RA-CottNet: A Real-Time High-Precision Deep Learning Model for Cotton Boll and Flower Recognition
Rui-Feng Wang, Yi-Ming Qin, Yi Zhao, Mingrui Xu, Iago Beffart Schardong, Kangning Cui
Abstract
Cotton is the most important natural fiber crop worldwide, and its automated harvesting is essential for improving production efficiency and economic benefits. However, cotton boll detection faces challenges such as small target size, fine-grained category differences, and complex background interference.
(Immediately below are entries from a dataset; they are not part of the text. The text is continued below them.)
/-- **The numerator on the line `re z = −1/4`** (`χ` primitive mod `D ≥ 8`, `‖L(1,χ)‖ ≤ 1`,
`log D ≥ 1`): `‖N(−1/4+iy)‖ ≤ K d(D)² D^{1/4} (1+𝓛)³ (A^{-1/4} + B^{-1/4}) (1+|y|)¹³ e^{-π|y|/2}`.
[cite: Zhang2022LandauSiegel, §3, proof of Lemma 3.1] -/
theorem norm_numer_line_le (hprim : χ.IsPrimitive) (hD8 : 8 ≤ D) (hlog : 1 ≤ Real.log D)
    (hL1 : ‖χ.LFunction 1‖ ≤ 1) {A B : ℝ} (hA : 0 < A) (hB : 0 < B) (y : ℝ) :
    ‖numer χ A B (((-(1 / 4) : ℝ) : ℂ) + y * I)‖ ≤
      Kline * (D.divisors.card : ℝ) ^ 2 * (D : ℝ) ^ (1 / 4 : ℝ) * (1 + Real.log D) ^ 3 *
        (A ^ (-(1 / 4) : ℝ) + B ^ (-(1 / 4) : ℝ)) * ((1 + |y|) ^ 13 * Real.exp (-(π * |y| / 2))) := by
  have hD0 : D ≠ 0 := by omega
  generalize hzdef : (((-(1 / 4) : ℝ) : ℂ) + y * I) = z
  have hzre : z.re = -(1 / 4) := by rw [← hzdef]; simp
  have hzim : z.im = y := by rw [← hzdef]; simp
  have hy0 := abs_nonneg y
  have hz : 1 / 4 ≤ ‖z‖ := by
    have := Complex.abs_re_le_norm z
    rw [hzre, abs_neg, abs_of_pos (by norm_num : (0:ℝ) < 1 / 4)] at this
    exact this
  have hz0 : z ≠ 0 := by
    intro h; rw [h, norm_zero] at hz; norm_num at hz
  have hzn : ‖z‖ ≤ 1 / 4 + |y| := by
    have := Complex.norm_le_abs_re_add_abs_im z
    rw [hzre, hzim, abs_neg, abs_of_pos (by norm_num : (0:ℝ) < 1 / 4)] at this
    exact this
  have h1z : ‖(1 : ℂ) + z‖ ≤ 3 * (1 + |y|) := by
    have := norm_add_le (1 : ℂ) z
    rw [norm_one] at this
    linarith
  -- ζ₁
  have hζ : ‖riemannZeta₁ (1 + z)‖ ≤ 5 ^ 4 * (1 + |y|) ^ 4 := by
    have h := BurnolVectors.norm_riemannZeta₁_le (s := 1 + z) (by rw [add_re, one_re, hzre]; norm_num)
    refine h.trans ?_
    have : ‖(1 : ℂ) + z‖ + 2 ≤ 5 * (1 + |y|) := by linarith
    calc (‖(1 : ℂ) + z‖ + 2) ^ 4 ≤ (5 * (1 + |y|)) ^ 4 := by gcongr
      _ = 5 ^ 4 * (1 + |y|) ^ 4 := by ring
  have hζ2 : ‖riemannZeta₁ (1 + z)‖ ^ 2 ≤ 5 ^ 8 * (1 + |y|) ^ 8 := by
    calc ‖riemannZeta₁ (1 + z)‖ ^ 2 ≤ (5 ^ 4 * (1 + |y|) ^ 4) ^ 2 := pow_le_pow_left₀ (norm_nonneg _) hζ 2
      _ = 5 ^ 8 * (1 + |y|) ^ 8 := by ring
  -- Γ
  have hΓ : ‖Complex.Gamma (z + 1)‖ ≤ CΓ * (1 + |y|) ^ 3 * Real.exp (-(π * |y| / 2)) := by
    have := norm_Gamma_strip_le (x := z.re + 1) (by rw [hzre]; norm_num) (by rw [hzre]; norm_num) z.im
    have e : ((z.re + 1 : ℝ) : ℂ) + z.im * I = z + 1 := by
      rw [show ((z.re + 1 : ℝ) : ℂ) = (z.re : ℂ) + 1 by push_cast; ring]
      conv_rhs => rw [← Complex.re_add_im z]
      ring
    rwa [e, hzim] at this
  -- ε
  have hε : ‖eps A B z‖ ≤ 4 * (A ^ (-(1 / 4) : ℝ) + B ^ (-(1 / 4) : ℝ)) := by
    rw [eps_of_ne_zero _ _ hz0, norm_div, div_le_iff₀ (by linarith)]
    have hnum : ‖(B : ℂ) ^ z - (A : ℂ) ^ z‖ ≤ A ^ (-(1 / 4) : ℝ) + B ^ (-(1 / 4) : ℝ) := by
      refine (norm_sub_le _ _).trans ?_
      rw [Complex.norm_cpow_eq_rpow_re_of_pos hB, Complex.norm_cpow_eq_rpow_re_of_pos hA, hzre]
      linarith
    have h0 : 0 ≤ A ^ (-(1 / 4) : ℝ) + B ^ (-(1 / 4) : ℝ) := by positivity
    nlinarith
  -- dslope g 0
  set T : ℝ := Real.exp 3 * (D.divisors.card : ℝ) ^ 2 * (D : ℝ) ^ (1 / 4 : ℝ) * (1 + Real.log D) ^ 3 *
    (1 + |y|) ^ 2 with hT
  have hτ1 : (1 : ℝ) ≤ D.divisors.card := by
    exact_mod_cast Finset.card_pos.2 ⟨1, Nat.one_mem_divisors.2 hD0⟩
  have hD14 : (1 : ℝ) ≤ (D : ℝ) ^ (1 / 4 : ℝ) :=
    Real.one_le_rpow (by exact_mod_cast Nat.one_le_iff_ne_zero.2 hD0) (by norm_num)
  have hT1 : 1 ≤ T := by
    have h1 : (1 : ℝ) ≤ Real.exp 3 := Real.one_le_exp (by norm_num)
    have h2 : (1 : ℝ) ≤ (D.divisors.card : ℝ) ^ 2 := one_le_pow₀ hτ1
    have h3 : (1 : ℝ) ≤ (1 + Real.log D) ^ 3 := one_le_pow₀ (by linarith)
    have h4 : (1 : ℝ) ≤ (1 + |y|) ^ 2 := one_le_pow₀ (by linarith)
    calc (1 : ℝ) = 1 * 1 * 1 * 1 * 1 := by ring
      _ ≤ T := by rw [hT]; gcongr
  have hg : ‖gFun χ z‖ ≤ 27 * T := by
    have := norm_gFun_line_le χ hprim hD8 hzre
    rw [hzim] at this
    rw [hT]; exact this
  have hg0 : ‖gFun χ 0‖ ≤ 3 * T := by
    have := norm_gFun_zero_le χ hlog hL1
    nlinarith
  have hq : ‖dslope (gFun χ) 0 z‖ ≤ 120 * T := by
    rw [dslope_of_ne _ hz0, slope_def_field, sub_zero, norm_div, div_le_iff₀ (by linarith)]
    have := norm_sub_le (gFun χ z) (gFun χ 0)
    nlinarith [norm_nonneg (gFun χ z - gFun χ 0)]
  -- combine
  have hE := Real.exp_pos (-(π * |y| / 2))
  have hC := CΓ_pos
  have hAB0 : 0 ≤ A ^ (-(1 / 4) : ℝ) + B ^ (-(1 / 4) : ℝ) := by positivity
  have hT0 : 0 ≤ T := by linarith
  have s1 : ‖riemannZeta₁ (1 + z)‖ ^ 2 * ‖Complex.Gamma (z + 1)‖ ≤
      (5 ^ 8 * (1 + |y|) ^ 8) * (CΓ * (1 + |y|) ^ 3 * Real.exp (-(π * |y| / 2))) :=
    mul_le_mul hζ2 hΓ (norm_nonneg _) (by positivity)
  have s2 : ‖riemannZeta₁ (1 + z)‖ ^ 2 * ‖Complex.Gamma (z + 1)‖ * ‖eps A B z‖ ≤
      (5 ^ 8 * (1 + |y|) ^ 8) * (CΓ * (1 + |y|) ^ 3 * Real.exp (-(π * |y| / 2))) *
        (4 * (A ^ (-(1 / 4) : ℝ) + B ^ (-(1 / 4) : ℝ))) :=
    mul_le_mul s1 hε (norm_nonneg _) (by positivity)
  have s3 : ‖riemannZeta₁ (1 + z)‖ ^ 2 * ‖Complex.Gamma (z + 1)‖ * ‖eps A B z‖ *
      ‖dslope (gFun χ) 0 z‖ ≤
      (5 ^ 8 * (1 + |y|) ^ 8) * (CΓ * (1 + |y|) ^ 3 * Real.exp (-(π * |y| / 2))) *
        (4 * (A ^ (-(1 / 4) : ℝ) + B ^ (-(1 / 4) : ℝ))) * (120 * T) :=
    mul_le_mul s2 hq (norm_nonneg _) (by positivity)
  rw [numer, norm_mul, norm_mul, norm_mul, norm_pow]
  refine s3.trans (le_of_eq ?_)
  rw [hT, Kline]; ring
This study proposes RA-CottNet, a high-precision object detection model with both directional awareness and attention-guided capabilities, and develops an open-source dataset containing 4966 annotated images. Based on YOLOv11n, RA-CottNet incorporates ODConv and SPDConv to enhance directional and spatial representation, while integrating CoordAttention, an improved GAM, and LSKA to improve feature extraction. Experimental results showed that RA-CottNet achieves 93.683% Precision, 86.040% Recall, 93.496% mAP50, 72.857% mAP95, and 89.692% F1-score, maintaining stable performance under multi-scale and rotation perturbations. The proposed approach demonstrated high accuracy and real-time capability, making it suitable for deployment on agricultural edge devices and providing effective technical support for automated cotton boll harvesting and yield estimation.